Continua l’ondata di vendite sul debito in valuta locale dei Mercati Emergenti

 

 

La ricerca di rendimento nelle obbligazioni societarie

Sebbene i tassi globali abbiano registrato le loro variazioni più significative dopo il “taper tantrum” del 2013, i rendimenti assoluti sono comunque rimasti prossimi ai loro minimi storici. Ciò ha generato una ricerca di rendimento nei prodotti con spread, in particolare nelle obbligazioni societarie, nelle quali gli spread si sono ristretti fino ai livelli minimi registrati la scorsa estate. La riduzione dei costi di finanziamento ha quindi attirato un vasto numero di emittenti sul mercato primario, con le vendite negli high yield che hanno stabilito un nuovo record, mentre le vendite sulle obbligazioni investment-grade sono risultate di poco inferiori ai valori record del 2020. Gli spread e i rendimenti complessivi hanno risentito del peso di tutta questa emissione e i flussi reali di denaro sono rimasti sottopesati per gran parte dell’autunno.
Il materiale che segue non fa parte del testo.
import Summits.AnomalousDissipation.AnomalousDissipation.Theorems.MomentParityResolvedDissipationTrajectoryUIOfGalerkinEE
import Summits.AnomalousDissipation.AnomalousDissipation.Theorems.MomentParityResolvedDissipationSuperLerayWindow
import Summits.AnomalousDissipation.AnomalousDissipation.Theorems.MomentParityResolvedDissipationOrlicz
import Summits.AnomalousDissipation.AnomalousDissipation.Theorems.MomentParityResolvedDissipationReduction
import Summits.AnomalousDissipation.AnomalousDissipation.Theorems.MomentParityResolvedDissipationConverse
import Summits.AnomalousDissipation.AnomalousDissipation.Theorems.MomentParityUniformResolutionOfResolvedDissipation
import Summits.AnomalousDissipation.AnomalousDissipation.Theorems.ResolvedDissipation.Negative.KillShape

/-!
# STRATEGY-CENSUS (gen 1, third crux-strategist) — typed companion for crux `MomentParity.ResolvedDissipation`
# (stmt-AnomalousDissipation-14284)

Nothing here is new mathematics and nothing is proposed to `Theorems/` (strategist remit). This file only
CERTIFIES BY NAME, against the tree of 2026-08-17 ~08:00Z, the claims of `STRATEGY-CENSUS.md` §Decomposition /
§Strengthen: every sufficient condition produced by the crux chain so far is a ONE-PIECE re-rooting
`Leaf → ResolvedDissipation` whose glue is already a tree theorem, so no `route edit --split` (2 ≤ k) with two
genuine open pieces exists among them; and the weakest NAMED Orlicz strengthening (`L log L`) is typed.

Leaves (named Props, verbatim hypothesis types of the landed bridge theorems):
* `GEE`  — energy equality between positive times for Fourier–Galerkin limits (lead c6, p145184);
* `TUI`  — trajectory uniform integrability of the Galerkin enstrophy (= registered `stub_trajectoryUI`, c4);
* `SLW`  — super-Leray local window (c5, p141981);
* `GEB`  — `N`-uniform Galerkin enstrophy ceiling (gen-0 strategist S⁺1; c4 p140175);
* `LlogL` — `N`-uniform `E_μ[Z log(2+Z)]` bound over admissible laws (the weakest named Orlicz strengthening;
  tree docstring of `…Orlicz.uniformlyIntegrableEnstrophy_of_superlinear`).
Bridges by name: `rd_of_GEE`, `rd_of_TUI`, `rd_of_SLW`, `rd_of_GEB`, `ur_of_rd` (RD → UniformResolution).
-/

noncomputable section

set_option linter.dupNamespace false

namespace Summit.AnomalousDissipation.AnomalousDissipation.Cruxes.ResolvedDissipation.StrategyCensusG1

open MeasureTheory Filter Topology Set
open scoped ENNReal InnerProductSpace RealInnerProductSpace
open Literature.Analysis.FunctionSpaces Literature.Analysis.FluidPDE
open Summit.AnomalousDissipation.AnomalousDissipation.Theses.MomentParity
open Summit.AnomalousDissipation.AnomalousDissipation.Theorems.MomentParityResolvedDissipation
open Summit.AnomalousDissipation.AnomalousDissipation.Theorems.MomentParity
open Summit.AnomalousDissipation.AnomalousDissipation.Theorems.QuarticGate.Negative
  (IsLevel IsPolyStationary)

/-- **GEE** — energy equality between positive times for coefficientwise limits of Hopf–Galerkin families of
NS(ν, f) with strongly `L²`-convergent data (verbatim hypothesis of
`TrajectoryUIOfGalerkinEE.resolvedDissipation_of_galerkinLimitEnergyEquality`). Conjecture-grade (open, `d = 3`). -/
def GEE : Prop :=
  ∀ (ν : ℝ), 0 < ν → ∀ (f : UnitAddTorus (Fin 3) → EuclideanSpace ℝ (Fin 3)),
      Torus.IsSmooth f → Torus.IsDivFree f → Torus.HasZeroMean f →
      ∀ (u₀ : UnitAddTorus (Fin 3) → EuclideanSpace ℝ (Fin 3)), MemLp u₀ 2 volume →
      ∀ (N : ℕ → ℕ) (U : ℕ → ℝ → UnitAddTorus (Fin 3) → EuclideanSpace ℝ (Fin 3))
        (u : ℝ → UnitAddTorus (Fin 3) → EuclideanSpace ℝ (Fin 3)),
      IsHopfGalerkinFamily ν (fun _ => f) u₀ N (fun _ _ => f) U →
      AEStronglyMeasurable (Torus.stLift u) (volume.restrict (Set.Ioi (0 : ℝ) ×ˢ Set.univ)) →
      (∀ t, 0 ≤ t → MemLp (u t) 2 volume) →
      (∀ t, 0 ≤ t → ∀ k, Filter.Tendsto
        (fun n => UnitAddTorus.mFourierCoeff (EuclideanSpace.complexify ∘ U n t) k) Filter.atTop
        (𝓝 (UnitAddTorus.mFourierCoeff (EuclideanSpace.complexify ∘ u t) k))) →
      Filter.Tendsto (fun n => eLpNorm (U n 0 - u 0) 2 volume) Filter.atTop (𝓝 0) →
      ∀ (t₀ t₁ : ℝ), 0 < t₀ → t₀ ≤ t₁ →
        Torus.kineticEnergy (u t₁) + ν * (∫⁻ τ in Set.Ioo t₀ t₁, Torus.eGradNormSq (u τ)).toReal =
          Torus.kineticEnergy (u t₀) + ∫ τ in t₀..t₁, ∫ x, ⟪f x, u τ x⟫_ℝ

/-- **TUI** — the registered hard stub `stub_trajectoryUI` of line `enstrophy-ui-transfer`, verbatim. -/
def TUI : Prop :=
  ∀ f : UnitAddTorus (Fin 3) → EuclideanSpace ℝ (Fin 3),
      Torus.IsSmooth f → Torus.IsDivFree f → Torus.HasZeroMean f →
      ∀ ν : ℝ, 0 < ν → ∀ R : ℝ, ∃ T : ℝ, 0 < T ∧
        ∀ G : ℝ≥0∞, G ≠ ⊤ → ∀ ε : ℝ≥0∞, 0 < ε → ∃ M : ℝ≥0∞, M ≠ ⊤ ∧
          ∀ (N : ℕ) (a : UnitAddTorus (Fin 3) → EuclideanSpace ℝ (Fin 3)),
            IsGalerkinMode N a → Torus.HasZeroMean a → ∫ x, ‖a x‖ ^ 2 ≤ R ^ 2 →
            Torus.eGradNormSq a ≤ G →
            ∫⁻ t in Set.Ioo 0 T, (Set.Ioi M).indicator id
                (Torus.eGradNormSq (Torus.galerkinFlow ν f N t a)) ≤ ε

/-- **SLW** — super-Leray local window (hypothesis of `SuperLerayWindow.resolvedDissipation_of_superLerayWindow`). -/
def SLW : Prop :=
  ∀ f : UnitAddTorus (Fin 3) → EuclideanSpace ℝ (Fin 3),
      Torus.IsSmooth f → Torus.IsDivFree f → Torus.HasZeroMean f → ∀ ν : ℝ, 0 < ν → ∀ R : ℝ,
      ∀ C : ℝ, ∃ g : ℝ, C ≤ g ∧ 0 < g ∧ ∃ T : ℝ, 0 < T ∧ C ≤ g * T ∧ ∃ M : ℝ≥0∞, M ≠ ⊤ ∧
        ∀ (N : ℕ) (a : UnitAddTorus (Fin 3) → EuclideanSpace ℝ (Fin 3)),
          IsGalerkinMode N a → Torus.HasZeroMean a → ∫ x, ‖a x‖ ^ 2 ≤ R ^ 2 →
          Torus.eGradNormSq a ≤ ENNReal.ofReal g →
          ∀ t ∈ Set.Ioo 0 T, Torus.eGradNormSq (Torus.galerkinFlow ν f N t a) ≤ M

/-- **GEB** — `N`-uniform enstrophy ceiling (hypothesis of `TrajectoryUI.resolvedDissipation_of_enstrophyCeiling`). -/
def GEB : Prop :=
  ∀ f : UnitAddTorus (Fin 3) → EuclideanSpace ℝ (Fin 3),
      Torus.IsSmooth f → Torus.IsDivFree f → Torus.HasZeroMean f →
      ∀ ν : ℝ, 0 < ν → ∀ R : ℝ, ∃ T : ℝ, 0 < T ∧
        ∀ G : ℝ≥0∞, G ≠ ⊤ → ∃ M : ℝ≥0∞, M ≠ ⊤ ∧
          ∀ (N : ℕ) (a : UnitAddTorus (Fin 3) → EuclideanSpace ℝ (Fin 3)),
          IsGalerkinMode N a → Torus.HasZeroMean a → ∫ x, ‖a x‖ ^ 2 ≤ R ^ 2 → Torus.eGradNormSq a ≤ G →
          ∀ t ∈ Set.Ioo 0 T, Torus.eGradNormSq (Torus.galerkinFlow ν f N t a) ≤ M

/-- **LlogL** — the weakest NAMED Orlicz strengthening of the crux: an `N`-uniform bound on
`E_μ[Z log(2+Z)]`, `Z = ‖∇u‖²`, over all admissible (level-`N`, bounded-support, all-order polynomially stationary)
laws. By `…Orlicz.uniformlyIntegrableEnstrophy_of_superlinear` + `…Reduction.resolvedDissipation_of_uniformIntegrability`
it implies the crux at each `(f, ν, R)`; by de la Vallée-Poussin the crux is EQUIVALENT to `∃ Φ` superlinear with such
a bound (no named `Φ`). Not known even for time averages of ONE Leray–Hopf solution (`∫₀ᵀ Z log(2+Z) dt < ∞` is an
ε-supercritical a-priori bound; the known ones — `∫ Z`, `∫ |Au|^{2/3}` (FGT 1981), `∇²u ∈ L^{4/3,∞}` (Choi–Vasseur
doi:10.1016/j.anihpc.2013.08.001) — are all scaling-critical). [conjecture-grade; typed only] -/
def LlogL : Prop :=
  ∀ f : UnitAddTorus (Fin 3) → EuclideanSpace ℝ (Fin 3),
      Torus.IsSmooth f → Torus.IsDivFree f → Torus.HasZeroMean f →
      ∀ ν : ℝ, 0 < ν → ∀ R : ℝ, ∃ B : ℝ≥0∞, B ≠ ⊤ ∧
        ∀ (N : ℕ) (μ : Measure (Torus.energySpace (Fin 3))), IsProbabilityMeasure μ →
          (∀ᵐ u ∂μ, IsLevel N u) → (∀ᵐ u ∂μ, ‖u‖ ≤ R) → (∀ d : ℕ, IsPolyStationary ν f N d μ) →
          ∫⁻ u, Torus.eGradNormSq (u.1 : UnitAddTorus (Fin 3) → EuclideanSpace ℝ (Fin 3)) *
              ENNReal.ofReal (Real.log (2 +
                (Torus.eGradNormSq (u.1 : UnitAddTorus (Fin 3) → EuclideanSpace ℝ (Fin 3))).toReal)) ∂μ ≤ B

/-! ## The one-piece re-rootings, certified by name (each glue is a landed tree theorem) -/

theorem rd_of_GEE : GEE → ResolvedDissipation :=
  fun h => TrajectoryUIOfGalerkinEE.resolvedDissipation_of_galerkinLimitEnergyEquality h

theorem rd_of_TUI : TUI → ResolvedDissipation :=
  fun h => TrajectoryUI.resolvedDissipation_of_trajectoryUI h

theorem rd_of_SLW : SLW → ResolvedDissipation :=
  fun h => SuperLerayWindow.resolvedDissipation_of_superLerayWindow h

theorem rd_of_GEB : GEB → ResolvedDissipation :=
  fun h => TrajectoryUI.resolvedDissipation_of_enstrophyCeiling h

theorem ur_of_rd : ResolvedDissipation → UniformResolution :=
  Summit.AnomalousDissipation.AnomalousDissipation.Theorems.MomentParityUniformResolution.uniformResolution_of_resolvedDissipation

/-- The ladder of leaves, by name: GEE ⟹ TUI (c6). -/
theorem tui_of_GEE : GEE → TUI :=
  fun h => TrajectoryUIOfGalerkinEE.trajectoryUI_of_galerkinLimitEnergyEquality h

end Summit.AnomalousDissipation.AnomalousDissipation.Cruxes.ResolvedDissipation.StrategyCensusG1

end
Più recentemente, gli investitori si sono messi di nuovo alla ricerca di rendimento, con un’inversione delle vendite sia nei settori high yield che investment-grade, spingendo le nostre medie mobili a 20 giorni verso i loro massimi estivi. Dato che l’high yield è stato uno dei pochi settori obbligazionari a registrare rendimenti positivi lo scorso anno, riteniamo che questa domanda continuerà fino a quanto i rendimenti dei Treasury rimarranno contenuti.